§ **What you need to do**
The records below are split into lines. How many of those lines contain the string "lean"? Reply with the number only.

§ **Stored data**
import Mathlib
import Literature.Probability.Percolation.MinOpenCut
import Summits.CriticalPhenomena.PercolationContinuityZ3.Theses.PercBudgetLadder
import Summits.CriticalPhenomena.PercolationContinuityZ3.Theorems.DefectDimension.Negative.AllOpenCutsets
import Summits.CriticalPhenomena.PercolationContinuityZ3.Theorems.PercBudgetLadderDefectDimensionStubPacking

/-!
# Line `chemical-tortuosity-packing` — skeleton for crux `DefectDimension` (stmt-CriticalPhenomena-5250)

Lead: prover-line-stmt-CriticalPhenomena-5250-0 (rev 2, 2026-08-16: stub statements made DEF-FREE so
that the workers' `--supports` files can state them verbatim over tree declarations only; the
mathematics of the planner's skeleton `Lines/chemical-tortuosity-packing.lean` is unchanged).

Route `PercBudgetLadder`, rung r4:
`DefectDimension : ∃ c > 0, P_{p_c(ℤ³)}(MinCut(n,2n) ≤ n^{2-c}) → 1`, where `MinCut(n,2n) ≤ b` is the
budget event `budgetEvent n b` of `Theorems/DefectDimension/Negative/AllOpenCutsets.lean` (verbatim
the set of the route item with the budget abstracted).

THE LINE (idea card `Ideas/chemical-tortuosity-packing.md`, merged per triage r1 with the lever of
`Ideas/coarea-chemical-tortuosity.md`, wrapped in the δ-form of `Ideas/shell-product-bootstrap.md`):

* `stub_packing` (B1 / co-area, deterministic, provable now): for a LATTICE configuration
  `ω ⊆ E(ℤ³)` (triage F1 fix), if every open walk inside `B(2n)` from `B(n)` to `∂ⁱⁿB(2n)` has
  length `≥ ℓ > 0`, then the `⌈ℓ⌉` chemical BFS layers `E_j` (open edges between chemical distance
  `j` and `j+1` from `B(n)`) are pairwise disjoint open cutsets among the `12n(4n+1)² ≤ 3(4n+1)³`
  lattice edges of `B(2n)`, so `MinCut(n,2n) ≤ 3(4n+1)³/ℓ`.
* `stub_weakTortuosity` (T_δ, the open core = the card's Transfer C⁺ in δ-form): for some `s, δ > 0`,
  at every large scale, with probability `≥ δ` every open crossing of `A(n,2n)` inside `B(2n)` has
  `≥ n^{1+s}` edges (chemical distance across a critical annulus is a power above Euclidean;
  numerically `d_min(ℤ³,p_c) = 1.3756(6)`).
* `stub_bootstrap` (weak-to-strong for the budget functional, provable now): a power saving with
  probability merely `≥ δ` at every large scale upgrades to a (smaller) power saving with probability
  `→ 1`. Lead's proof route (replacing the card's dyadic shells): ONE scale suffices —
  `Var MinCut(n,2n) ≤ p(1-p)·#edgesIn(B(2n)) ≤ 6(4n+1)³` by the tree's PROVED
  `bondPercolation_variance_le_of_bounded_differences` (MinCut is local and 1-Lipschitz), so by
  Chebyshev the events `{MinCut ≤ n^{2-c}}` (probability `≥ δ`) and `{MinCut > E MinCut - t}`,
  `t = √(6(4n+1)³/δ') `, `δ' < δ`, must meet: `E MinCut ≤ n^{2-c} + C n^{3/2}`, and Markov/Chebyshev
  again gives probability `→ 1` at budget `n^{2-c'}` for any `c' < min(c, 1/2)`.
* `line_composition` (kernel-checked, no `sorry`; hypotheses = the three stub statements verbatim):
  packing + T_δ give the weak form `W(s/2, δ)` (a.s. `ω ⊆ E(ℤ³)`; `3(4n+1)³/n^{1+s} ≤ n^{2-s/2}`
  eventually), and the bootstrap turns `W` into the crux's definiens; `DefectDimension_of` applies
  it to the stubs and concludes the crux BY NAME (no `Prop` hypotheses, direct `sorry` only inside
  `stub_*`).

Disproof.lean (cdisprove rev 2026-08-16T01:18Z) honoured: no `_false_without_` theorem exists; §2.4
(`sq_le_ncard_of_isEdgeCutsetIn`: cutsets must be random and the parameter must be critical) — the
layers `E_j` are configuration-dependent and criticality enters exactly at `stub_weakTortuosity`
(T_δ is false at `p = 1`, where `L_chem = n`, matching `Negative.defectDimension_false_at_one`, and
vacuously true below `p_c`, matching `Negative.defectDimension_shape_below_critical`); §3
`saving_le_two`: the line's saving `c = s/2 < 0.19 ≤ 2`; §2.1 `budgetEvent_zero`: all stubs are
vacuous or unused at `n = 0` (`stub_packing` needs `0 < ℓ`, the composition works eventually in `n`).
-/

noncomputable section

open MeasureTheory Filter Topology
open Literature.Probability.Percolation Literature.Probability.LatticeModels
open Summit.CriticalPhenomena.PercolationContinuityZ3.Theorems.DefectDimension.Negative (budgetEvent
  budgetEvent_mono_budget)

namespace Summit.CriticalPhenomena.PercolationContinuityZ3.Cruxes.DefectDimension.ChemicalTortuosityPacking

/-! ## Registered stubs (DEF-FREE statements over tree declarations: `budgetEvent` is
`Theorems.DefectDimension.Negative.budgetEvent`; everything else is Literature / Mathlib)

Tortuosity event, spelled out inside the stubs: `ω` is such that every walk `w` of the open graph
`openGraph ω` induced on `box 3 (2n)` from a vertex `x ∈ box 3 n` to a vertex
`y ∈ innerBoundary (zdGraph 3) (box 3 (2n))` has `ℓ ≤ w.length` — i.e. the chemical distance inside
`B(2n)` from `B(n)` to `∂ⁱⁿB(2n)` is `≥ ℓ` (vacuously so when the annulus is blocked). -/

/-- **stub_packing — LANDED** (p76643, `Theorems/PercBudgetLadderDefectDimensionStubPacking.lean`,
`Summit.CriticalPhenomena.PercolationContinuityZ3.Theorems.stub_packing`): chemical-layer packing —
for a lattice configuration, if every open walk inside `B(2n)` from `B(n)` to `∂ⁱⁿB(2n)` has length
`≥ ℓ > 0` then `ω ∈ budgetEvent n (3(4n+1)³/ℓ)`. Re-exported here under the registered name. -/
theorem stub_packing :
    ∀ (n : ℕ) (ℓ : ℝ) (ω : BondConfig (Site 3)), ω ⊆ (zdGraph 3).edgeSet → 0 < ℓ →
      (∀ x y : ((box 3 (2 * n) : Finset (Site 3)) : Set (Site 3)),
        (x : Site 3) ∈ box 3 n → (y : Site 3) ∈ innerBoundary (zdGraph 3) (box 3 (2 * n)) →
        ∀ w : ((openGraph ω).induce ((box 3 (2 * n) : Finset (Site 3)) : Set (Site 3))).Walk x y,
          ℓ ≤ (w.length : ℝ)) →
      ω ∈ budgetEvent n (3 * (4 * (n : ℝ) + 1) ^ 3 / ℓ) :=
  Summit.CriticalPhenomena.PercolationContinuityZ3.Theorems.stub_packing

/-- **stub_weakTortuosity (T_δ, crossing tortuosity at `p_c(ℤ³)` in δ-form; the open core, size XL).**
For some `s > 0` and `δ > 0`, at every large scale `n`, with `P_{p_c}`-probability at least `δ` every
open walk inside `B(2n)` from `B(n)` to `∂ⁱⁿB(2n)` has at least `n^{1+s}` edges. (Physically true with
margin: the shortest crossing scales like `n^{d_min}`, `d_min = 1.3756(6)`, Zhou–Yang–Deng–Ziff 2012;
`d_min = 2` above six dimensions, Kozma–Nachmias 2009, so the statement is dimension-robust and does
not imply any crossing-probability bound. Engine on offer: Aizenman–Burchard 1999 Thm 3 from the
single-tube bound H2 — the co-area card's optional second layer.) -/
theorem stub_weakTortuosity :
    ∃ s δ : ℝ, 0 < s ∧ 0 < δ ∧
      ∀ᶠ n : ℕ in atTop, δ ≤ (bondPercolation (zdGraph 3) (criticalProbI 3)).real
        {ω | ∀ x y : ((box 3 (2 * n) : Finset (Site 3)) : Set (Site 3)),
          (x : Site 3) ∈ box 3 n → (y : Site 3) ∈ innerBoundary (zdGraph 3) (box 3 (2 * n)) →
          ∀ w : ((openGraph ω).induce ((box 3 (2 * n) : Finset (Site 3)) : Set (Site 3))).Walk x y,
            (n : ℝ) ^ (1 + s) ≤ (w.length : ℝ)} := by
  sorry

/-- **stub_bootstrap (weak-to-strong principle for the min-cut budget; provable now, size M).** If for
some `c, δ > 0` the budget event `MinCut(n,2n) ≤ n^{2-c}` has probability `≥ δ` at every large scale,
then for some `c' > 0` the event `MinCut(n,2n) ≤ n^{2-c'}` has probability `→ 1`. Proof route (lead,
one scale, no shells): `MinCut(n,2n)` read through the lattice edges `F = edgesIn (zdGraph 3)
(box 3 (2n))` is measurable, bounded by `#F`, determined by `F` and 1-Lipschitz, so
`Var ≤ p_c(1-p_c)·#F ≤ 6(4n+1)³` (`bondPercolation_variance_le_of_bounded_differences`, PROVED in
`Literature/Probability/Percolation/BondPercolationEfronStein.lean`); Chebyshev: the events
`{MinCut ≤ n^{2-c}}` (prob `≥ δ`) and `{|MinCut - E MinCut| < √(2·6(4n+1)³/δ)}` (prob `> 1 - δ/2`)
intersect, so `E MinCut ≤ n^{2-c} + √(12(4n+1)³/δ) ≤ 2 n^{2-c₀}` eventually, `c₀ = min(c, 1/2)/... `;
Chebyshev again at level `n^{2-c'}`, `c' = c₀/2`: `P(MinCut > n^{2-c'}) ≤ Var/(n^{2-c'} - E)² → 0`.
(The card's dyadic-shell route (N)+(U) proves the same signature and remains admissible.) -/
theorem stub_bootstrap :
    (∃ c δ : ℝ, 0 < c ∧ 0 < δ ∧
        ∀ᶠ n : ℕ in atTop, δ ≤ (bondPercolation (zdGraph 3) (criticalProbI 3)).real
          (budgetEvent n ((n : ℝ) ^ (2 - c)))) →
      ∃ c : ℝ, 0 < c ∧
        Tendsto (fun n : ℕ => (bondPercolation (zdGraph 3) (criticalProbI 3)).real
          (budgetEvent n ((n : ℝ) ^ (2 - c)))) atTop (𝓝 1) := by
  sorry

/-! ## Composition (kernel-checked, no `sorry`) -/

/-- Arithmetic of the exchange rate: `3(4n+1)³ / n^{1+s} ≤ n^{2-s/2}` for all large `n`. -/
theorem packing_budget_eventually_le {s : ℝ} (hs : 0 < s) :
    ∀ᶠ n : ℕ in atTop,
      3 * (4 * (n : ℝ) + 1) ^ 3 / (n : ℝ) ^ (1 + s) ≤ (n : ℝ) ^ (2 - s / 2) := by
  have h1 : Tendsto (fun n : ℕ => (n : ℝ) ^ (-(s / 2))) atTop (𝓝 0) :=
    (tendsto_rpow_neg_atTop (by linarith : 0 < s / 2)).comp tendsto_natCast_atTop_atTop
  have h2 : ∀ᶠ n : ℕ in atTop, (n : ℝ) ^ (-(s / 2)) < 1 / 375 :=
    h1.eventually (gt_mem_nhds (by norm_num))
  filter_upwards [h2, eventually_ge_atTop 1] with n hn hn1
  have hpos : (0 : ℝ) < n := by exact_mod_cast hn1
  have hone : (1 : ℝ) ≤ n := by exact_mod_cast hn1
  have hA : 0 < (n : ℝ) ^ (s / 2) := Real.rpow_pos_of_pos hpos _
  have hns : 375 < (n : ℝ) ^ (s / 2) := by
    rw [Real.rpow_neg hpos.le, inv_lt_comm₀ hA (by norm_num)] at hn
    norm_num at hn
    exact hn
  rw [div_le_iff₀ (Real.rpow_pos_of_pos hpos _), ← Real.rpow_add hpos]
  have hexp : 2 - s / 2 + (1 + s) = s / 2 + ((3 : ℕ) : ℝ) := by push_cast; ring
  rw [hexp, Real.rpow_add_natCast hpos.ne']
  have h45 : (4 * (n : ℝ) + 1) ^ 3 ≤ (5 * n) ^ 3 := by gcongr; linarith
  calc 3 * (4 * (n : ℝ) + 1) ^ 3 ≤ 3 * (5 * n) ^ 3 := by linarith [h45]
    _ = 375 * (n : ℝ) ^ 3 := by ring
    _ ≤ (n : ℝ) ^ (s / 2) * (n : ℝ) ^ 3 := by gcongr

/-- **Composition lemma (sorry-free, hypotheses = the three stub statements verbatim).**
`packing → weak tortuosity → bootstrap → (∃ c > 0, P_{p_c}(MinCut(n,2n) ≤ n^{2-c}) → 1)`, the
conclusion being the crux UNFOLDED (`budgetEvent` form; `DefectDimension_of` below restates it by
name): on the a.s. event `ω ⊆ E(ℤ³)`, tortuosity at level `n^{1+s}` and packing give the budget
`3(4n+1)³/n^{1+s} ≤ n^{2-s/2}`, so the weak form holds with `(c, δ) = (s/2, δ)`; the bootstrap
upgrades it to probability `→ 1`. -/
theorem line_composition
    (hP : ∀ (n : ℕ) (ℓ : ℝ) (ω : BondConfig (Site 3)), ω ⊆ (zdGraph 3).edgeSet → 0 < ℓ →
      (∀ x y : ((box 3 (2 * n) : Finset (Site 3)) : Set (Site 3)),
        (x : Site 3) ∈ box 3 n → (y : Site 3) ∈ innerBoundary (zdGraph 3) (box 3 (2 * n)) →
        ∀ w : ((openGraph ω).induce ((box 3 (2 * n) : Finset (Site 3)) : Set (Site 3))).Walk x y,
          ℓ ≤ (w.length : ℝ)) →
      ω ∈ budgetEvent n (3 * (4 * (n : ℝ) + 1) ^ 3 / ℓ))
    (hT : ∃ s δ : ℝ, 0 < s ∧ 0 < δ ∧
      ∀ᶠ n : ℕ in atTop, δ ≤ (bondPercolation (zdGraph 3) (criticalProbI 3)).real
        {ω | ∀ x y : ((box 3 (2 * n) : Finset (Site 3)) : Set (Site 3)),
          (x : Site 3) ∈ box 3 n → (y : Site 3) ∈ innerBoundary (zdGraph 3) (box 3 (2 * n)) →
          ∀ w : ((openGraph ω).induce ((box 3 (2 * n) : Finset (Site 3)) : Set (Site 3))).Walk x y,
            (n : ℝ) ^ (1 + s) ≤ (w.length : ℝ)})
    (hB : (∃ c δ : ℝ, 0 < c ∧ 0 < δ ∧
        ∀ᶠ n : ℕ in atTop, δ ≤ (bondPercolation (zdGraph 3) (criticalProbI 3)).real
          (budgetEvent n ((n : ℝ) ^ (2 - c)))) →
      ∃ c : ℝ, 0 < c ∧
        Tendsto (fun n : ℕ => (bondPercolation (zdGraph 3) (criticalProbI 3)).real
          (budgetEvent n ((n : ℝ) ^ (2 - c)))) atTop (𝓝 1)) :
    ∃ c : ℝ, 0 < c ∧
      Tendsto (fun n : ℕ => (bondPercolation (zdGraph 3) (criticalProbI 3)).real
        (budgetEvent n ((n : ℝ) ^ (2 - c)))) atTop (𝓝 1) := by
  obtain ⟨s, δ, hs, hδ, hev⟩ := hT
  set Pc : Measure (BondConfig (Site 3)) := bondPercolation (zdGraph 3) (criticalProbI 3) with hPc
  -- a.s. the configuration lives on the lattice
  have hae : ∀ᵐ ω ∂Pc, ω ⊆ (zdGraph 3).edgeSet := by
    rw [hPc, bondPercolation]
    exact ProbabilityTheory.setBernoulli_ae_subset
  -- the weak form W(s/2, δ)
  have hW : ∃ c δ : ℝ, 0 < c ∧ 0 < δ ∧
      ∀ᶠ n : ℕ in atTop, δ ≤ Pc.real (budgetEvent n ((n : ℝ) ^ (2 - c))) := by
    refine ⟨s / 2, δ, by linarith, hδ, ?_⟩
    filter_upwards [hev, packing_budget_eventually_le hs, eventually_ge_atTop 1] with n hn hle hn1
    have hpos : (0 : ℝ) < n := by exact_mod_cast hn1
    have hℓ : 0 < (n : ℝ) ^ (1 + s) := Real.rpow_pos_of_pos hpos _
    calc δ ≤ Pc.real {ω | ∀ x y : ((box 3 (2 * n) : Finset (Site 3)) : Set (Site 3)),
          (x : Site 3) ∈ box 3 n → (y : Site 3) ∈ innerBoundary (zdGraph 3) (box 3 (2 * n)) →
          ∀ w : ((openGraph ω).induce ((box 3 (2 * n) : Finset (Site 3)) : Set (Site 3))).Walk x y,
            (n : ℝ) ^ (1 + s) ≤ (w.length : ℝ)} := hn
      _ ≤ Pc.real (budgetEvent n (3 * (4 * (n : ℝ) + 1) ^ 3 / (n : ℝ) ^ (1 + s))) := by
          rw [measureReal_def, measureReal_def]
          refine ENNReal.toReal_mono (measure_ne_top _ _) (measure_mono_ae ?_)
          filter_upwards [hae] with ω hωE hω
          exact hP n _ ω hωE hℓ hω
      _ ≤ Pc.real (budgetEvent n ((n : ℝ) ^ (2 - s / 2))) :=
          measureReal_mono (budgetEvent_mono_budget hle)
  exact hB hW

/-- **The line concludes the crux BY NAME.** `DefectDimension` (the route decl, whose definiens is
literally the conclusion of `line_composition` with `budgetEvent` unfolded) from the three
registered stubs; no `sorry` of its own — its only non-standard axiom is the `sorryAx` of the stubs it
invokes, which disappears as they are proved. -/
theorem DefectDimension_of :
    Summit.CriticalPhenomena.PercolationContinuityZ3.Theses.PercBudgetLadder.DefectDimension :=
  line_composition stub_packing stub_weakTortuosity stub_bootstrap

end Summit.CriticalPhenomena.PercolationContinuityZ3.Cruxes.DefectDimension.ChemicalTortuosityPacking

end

§ **Exercise solution**
5